EXERCISE — Write out the stretch of lines below that begins at the line with "obtain ⟨A', hA'⟩" and ends at the line with "obtain ⟨u, hu⟩ := hpin'", including both, exactly as given and nothing more.

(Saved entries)
'''

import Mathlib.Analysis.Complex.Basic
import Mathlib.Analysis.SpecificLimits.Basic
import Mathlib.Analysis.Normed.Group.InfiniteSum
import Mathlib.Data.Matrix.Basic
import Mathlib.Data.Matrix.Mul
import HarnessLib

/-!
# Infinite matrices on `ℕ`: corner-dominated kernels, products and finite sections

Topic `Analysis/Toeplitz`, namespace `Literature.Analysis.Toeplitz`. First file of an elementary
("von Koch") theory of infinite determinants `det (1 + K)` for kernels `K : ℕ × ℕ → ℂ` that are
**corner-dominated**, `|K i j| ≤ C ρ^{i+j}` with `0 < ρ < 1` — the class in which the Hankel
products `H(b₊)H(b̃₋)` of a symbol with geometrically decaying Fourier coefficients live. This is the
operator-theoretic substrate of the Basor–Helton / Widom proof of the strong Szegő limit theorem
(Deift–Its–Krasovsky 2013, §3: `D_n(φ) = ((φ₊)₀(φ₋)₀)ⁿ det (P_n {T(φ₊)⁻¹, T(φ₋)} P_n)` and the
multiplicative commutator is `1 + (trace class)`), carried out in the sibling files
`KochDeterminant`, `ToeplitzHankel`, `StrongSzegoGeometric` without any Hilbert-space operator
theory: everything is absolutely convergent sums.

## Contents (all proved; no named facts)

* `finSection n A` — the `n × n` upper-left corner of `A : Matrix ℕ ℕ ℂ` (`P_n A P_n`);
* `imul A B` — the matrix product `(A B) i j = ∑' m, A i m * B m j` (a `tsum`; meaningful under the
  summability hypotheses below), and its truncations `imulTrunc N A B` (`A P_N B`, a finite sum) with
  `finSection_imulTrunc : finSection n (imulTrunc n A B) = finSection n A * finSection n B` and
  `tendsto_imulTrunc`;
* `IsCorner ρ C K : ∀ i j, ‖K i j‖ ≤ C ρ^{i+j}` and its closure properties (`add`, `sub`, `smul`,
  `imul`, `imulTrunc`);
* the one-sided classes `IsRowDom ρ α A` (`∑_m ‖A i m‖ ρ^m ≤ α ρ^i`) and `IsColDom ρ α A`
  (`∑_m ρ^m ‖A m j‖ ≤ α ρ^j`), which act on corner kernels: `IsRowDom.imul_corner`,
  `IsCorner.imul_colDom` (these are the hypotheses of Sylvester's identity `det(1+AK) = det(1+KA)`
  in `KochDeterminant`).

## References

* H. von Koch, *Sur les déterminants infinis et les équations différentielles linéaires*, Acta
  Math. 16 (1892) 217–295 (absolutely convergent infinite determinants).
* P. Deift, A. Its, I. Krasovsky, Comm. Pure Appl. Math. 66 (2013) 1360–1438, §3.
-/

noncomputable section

'''
'''

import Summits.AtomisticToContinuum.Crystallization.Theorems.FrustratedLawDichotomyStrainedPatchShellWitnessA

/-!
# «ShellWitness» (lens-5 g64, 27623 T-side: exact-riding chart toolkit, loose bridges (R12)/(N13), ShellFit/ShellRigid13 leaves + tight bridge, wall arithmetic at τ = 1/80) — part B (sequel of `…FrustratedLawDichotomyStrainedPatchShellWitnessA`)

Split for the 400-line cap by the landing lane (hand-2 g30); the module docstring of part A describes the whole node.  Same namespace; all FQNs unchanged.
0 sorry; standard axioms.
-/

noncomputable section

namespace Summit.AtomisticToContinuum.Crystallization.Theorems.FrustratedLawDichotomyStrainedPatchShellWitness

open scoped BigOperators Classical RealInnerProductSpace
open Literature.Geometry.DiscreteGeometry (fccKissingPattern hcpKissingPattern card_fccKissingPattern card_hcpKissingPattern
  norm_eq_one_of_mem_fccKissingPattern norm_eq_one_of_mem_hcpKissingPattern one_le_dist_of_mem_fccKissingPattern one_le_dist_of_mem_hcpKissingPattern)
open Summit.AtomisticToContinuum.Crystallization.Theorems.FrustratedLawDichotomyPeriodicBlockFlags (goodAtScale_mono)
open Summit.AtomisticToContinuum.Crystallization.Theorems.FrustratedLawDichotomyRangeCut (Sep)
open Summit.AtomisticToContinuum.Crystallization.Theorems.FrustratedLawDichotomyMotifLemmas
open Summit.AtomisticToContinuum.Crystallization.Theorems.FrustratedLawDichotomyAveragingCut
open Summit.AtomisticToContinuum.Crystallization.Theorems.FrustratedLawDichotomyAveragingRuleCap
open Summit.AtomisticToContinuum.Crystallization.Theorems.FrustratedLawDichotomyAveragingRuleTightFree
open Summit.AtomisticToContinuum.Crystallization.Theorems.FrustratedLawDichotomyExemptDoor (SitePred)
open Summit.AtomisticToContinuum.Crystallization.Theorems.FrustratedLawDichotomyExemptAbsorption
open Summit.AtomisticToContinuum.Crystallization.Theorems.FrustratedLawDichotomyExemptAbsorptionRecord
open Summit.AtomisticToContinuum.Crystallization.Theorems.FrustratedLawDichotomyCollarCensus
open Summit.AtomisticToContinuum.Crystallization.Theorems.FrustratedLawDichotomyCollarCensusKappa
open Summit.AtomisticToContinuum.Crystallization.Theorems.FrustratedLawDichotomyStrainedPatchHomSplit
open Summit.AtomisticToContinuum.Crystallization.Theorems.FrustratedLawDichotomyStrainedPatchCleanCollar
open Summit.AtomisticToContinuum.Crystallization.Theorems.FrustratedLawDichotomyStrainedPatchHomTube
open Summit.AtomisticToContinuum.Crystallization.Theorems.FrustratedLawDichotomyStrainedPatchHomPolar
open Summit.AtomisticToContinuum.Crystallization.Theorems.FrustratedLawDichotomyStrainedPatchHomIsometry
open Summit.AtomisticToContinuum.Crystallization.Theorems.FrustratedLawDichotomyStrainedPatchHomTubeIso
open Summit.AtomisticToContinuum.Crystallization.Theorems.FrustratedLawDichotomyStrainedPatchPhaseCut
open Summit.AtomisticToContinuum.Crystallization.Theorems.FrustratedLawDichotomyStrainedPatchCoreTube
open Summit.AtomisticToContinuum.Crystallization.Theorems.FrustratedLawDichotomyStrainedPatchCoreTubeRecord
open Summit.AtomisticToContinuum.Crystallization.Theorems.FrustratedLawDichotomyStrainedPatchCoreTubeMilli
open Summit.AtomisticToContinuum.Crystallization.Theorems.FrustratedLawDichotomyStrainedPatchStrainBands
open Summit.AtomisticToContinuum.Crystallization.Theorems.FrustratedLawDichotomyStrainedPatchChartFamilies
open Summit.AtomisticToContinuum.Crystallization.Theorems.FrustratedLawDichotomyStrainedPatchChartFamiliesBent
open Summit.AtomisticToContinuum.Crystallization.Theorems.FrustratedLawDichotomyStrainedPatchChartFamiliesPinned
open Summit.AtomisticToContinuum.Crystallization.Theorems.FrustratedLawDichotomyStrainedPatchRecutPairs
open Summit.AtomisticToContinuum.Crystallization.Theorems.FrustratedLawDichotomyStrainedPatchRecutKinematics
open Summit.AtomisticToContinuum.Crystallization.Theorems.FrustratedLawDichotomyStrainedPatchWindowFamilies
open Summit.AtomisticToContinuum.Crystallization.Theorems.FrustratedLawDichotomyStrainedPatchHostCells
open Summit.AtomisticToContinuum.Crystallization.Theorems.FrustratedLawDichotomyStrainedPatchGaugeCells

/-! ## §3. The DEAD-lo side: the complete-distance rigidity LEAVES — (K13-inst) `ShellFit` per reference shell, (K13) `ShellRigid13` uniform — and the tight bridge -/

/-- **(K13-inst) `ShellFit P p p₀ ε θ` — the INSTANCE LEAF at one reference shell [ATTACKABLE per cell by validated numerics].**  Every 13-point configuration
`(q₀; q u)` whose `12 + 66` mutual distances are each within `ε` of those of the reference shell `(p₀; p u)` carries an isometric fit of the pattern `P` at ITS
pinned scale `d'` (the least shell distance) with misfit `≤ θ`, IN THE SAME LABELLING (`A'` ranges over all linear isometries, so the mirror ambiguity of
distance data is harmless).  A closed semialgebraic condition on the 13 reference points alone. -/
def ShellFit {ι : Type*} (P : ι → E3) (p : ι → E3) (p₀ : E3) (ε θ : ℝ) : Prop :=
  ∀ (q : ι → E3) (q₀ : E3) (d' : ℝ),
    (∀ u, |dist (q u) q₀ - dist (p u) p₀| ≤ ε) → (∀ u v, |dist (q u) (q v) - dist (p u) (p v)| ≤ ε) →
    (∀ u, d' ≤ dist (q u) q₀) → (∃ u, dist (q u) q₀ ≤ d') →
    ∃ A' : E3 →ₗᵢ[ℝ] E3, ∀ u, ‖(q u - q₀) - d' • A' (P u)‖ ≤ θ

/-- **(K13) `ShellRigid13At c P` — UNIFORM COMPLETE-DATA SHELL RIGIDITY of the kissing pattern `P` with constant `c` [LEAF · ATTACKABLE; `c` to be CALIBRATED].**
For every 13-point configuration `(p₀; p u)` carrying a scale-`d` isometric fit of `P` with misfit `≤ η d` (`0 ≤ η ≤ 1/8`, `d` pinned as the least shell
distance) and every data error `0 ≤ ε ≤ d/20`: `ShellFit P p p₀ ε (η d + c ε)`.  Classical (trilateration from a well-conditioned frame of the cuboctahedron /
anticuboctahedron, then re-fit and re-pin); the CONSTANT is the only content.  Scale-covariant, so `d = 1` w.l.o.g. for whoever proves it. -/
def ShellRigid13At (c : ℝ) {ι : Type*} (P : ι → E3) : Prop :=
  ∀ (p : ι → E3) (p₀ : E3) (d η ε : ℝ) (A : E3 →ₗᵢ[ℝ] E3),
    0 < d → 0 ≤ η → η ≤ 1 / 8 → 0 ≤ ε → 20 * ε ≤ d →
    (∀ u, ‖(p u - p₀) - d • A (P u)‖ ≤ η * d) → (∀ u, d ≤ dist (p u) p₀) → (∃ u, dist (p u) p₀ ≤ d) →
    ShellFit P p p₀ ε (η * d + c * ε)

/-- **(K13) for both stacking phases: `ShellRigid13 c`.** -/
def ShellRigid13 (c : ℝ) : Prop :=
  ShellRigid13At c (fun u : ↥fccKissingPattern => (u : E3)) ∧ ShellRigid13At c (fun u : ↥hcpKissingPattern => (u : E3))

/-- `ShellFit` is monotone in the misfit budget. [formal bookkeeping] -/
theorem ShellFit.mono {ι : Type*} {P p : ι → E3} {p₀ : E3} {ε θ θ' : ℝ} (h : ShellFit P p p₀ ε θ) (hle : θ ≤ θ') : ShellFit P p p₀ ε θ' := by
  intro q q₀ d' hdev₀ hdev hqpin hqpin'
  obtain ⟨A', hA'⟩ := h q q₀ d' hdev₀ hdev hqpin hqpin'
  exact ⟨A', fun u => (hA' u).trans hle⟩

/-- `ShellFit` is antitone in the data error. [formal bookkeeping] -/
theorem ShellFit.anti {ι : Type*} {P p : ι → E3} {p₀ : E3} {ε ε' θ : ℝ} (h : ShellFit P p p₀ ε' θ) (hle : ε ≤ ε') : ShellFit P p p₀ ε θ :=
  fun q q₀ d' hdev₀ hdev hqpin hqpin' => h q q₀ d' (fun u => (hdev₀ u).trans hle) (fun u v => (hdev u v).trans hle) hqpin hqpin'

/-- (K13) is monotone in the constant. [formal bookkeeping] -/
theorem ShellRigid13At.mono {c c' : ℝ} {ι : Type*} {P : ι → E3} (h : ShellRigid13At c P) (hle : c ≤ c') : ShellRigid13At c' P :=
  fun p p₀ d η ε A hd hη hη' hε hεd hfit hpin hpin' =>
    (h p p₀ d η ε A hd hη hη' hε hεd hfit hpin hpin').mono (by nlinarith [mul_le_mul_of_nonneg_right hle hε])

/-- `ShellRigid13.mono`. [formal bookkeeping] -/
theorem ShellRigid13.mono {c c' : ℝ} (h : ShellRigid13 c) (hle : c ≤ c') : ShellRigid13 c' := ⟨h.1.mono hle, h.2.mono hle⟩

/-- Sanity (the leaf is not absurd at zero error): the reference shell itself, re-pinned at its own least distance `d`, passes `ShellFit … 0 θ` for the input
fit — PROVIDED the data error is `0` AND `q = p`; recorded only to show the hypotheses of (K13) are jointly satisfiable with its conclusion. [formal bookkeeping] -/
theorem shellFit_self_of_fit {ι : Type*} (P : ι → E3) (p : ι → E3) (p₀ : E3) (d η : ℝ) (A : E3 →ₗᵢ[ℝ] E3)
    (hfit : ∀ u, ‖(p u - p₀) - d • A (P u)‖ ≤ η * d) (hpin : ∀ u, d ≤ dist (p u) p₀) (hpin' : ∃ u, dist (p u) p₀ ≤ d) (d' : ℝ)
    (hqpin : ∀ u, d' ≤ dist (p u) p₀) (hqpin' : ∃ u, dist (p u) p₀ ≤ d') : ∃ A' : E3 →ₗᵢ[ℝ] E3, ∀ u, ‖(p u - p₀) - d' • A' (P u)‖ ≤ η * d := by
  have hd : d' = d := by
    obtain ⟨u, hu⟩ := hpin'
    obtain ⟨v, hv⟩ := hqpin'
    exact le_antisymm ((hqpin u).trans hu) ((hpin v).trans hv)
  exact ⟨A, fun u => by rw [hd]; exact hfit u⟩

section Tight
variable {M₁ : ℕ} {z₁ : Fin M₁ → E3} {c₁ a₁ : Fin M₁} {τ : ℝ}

'''

OUTPUT OF THE TASK —
  obtain ⟨A', hA'⟩ := h q q₀ d' hdev₀ hdev hqpin hqpin'
  exact ⟨A', fun u => (hA' u).trans hle⟩

/-- `ShellFit` is antitone in the data error. [formal bookkeeping] -/
theorem ShellFit.anti {ι : Type*} {P p : ι → E3} {p₀ : E3} {ε ε' θ : ℝ} (h : ShellFit P p p₀ ε' θ) (hle : ε ≤ ε') : ShellFit P p p₀ ε θ :=
  fun q q₀ d' hdev₀ hdev hqpin hqpin' => h q q₀ d' (fun u => (hdev₀ u).trans hle) (fun u v => (hdev u v).trans hle) hqpin hqpin'

/-- (K13) is monotone in the constant. [formal bookkeeping] -/
theorem ShellRigid13At.mono {c c' : ℝ} {ι : Type*} {P : ι → E3} (h : ShellRigid13At c P) (hle : c ≤ c') : ShellRigid13At c' P :=
  fun p p₀ d η ε A hd hη hη' hε hεd hfit hpin hpin' =>
    (h p p₀ d η ε A hd hη hη' hε hεd hfit hpin hpin').mono (by nlinarith [mul_le_mul_of_nonneg_right hle hε])

/-- `ShellRigid13.mono`. [formal bookkeeping] -/
theorem ShellRigid13.mono {c c' : ℝ} (h : ShellRigid13 c) (hle : c ≤ c') : ShellRigid13 c' := ⟨h.1.mono hle, h.2.mono hle⟩

/-- Sanity (the leaf is not absurd at zero error): the reference shell itself, re-pinned at its own least distance `d`, passes `ShellFit … 0 θ` for the input
fit — PROVIDED the data error is `0` AND `q = p`; recorded only to show the hypotheses of (K13) are jointly satisfiable with its conclusion. [formal bookkeeping] -/
theorem shellFit_self_of_fit {ι : Type*} (P : ι → E3) (p : ι → E3) (p₀ : E3) (d η : ℝ) (A : E3 →ₗᵢ[ℝ] E3)
    (hfit : ∀ u, ‖(p u - p₀) - d • A (P u)‖ ≤ η * d) (hpin : ∀ u, d ≤ dist (p u) p₀) (hpin' : ∃ u, dist (p u) p₀ ≤ d) (d' : ℝ)
    (hqpin : ∀ u, d' ≤ dist (p u) p₀) (hqpin' : ∃ u, dist (p u) p₀ ≤ d') : ∃ A' : E3 →ₗᵢ[ℝ] E3, ∀ u, ‖(p u - p₀) - d' • A' (P u)‖ ≤ η * d := by
  have hd : d' = d := by
    obtain ⟨u, hu⟩ := hpin'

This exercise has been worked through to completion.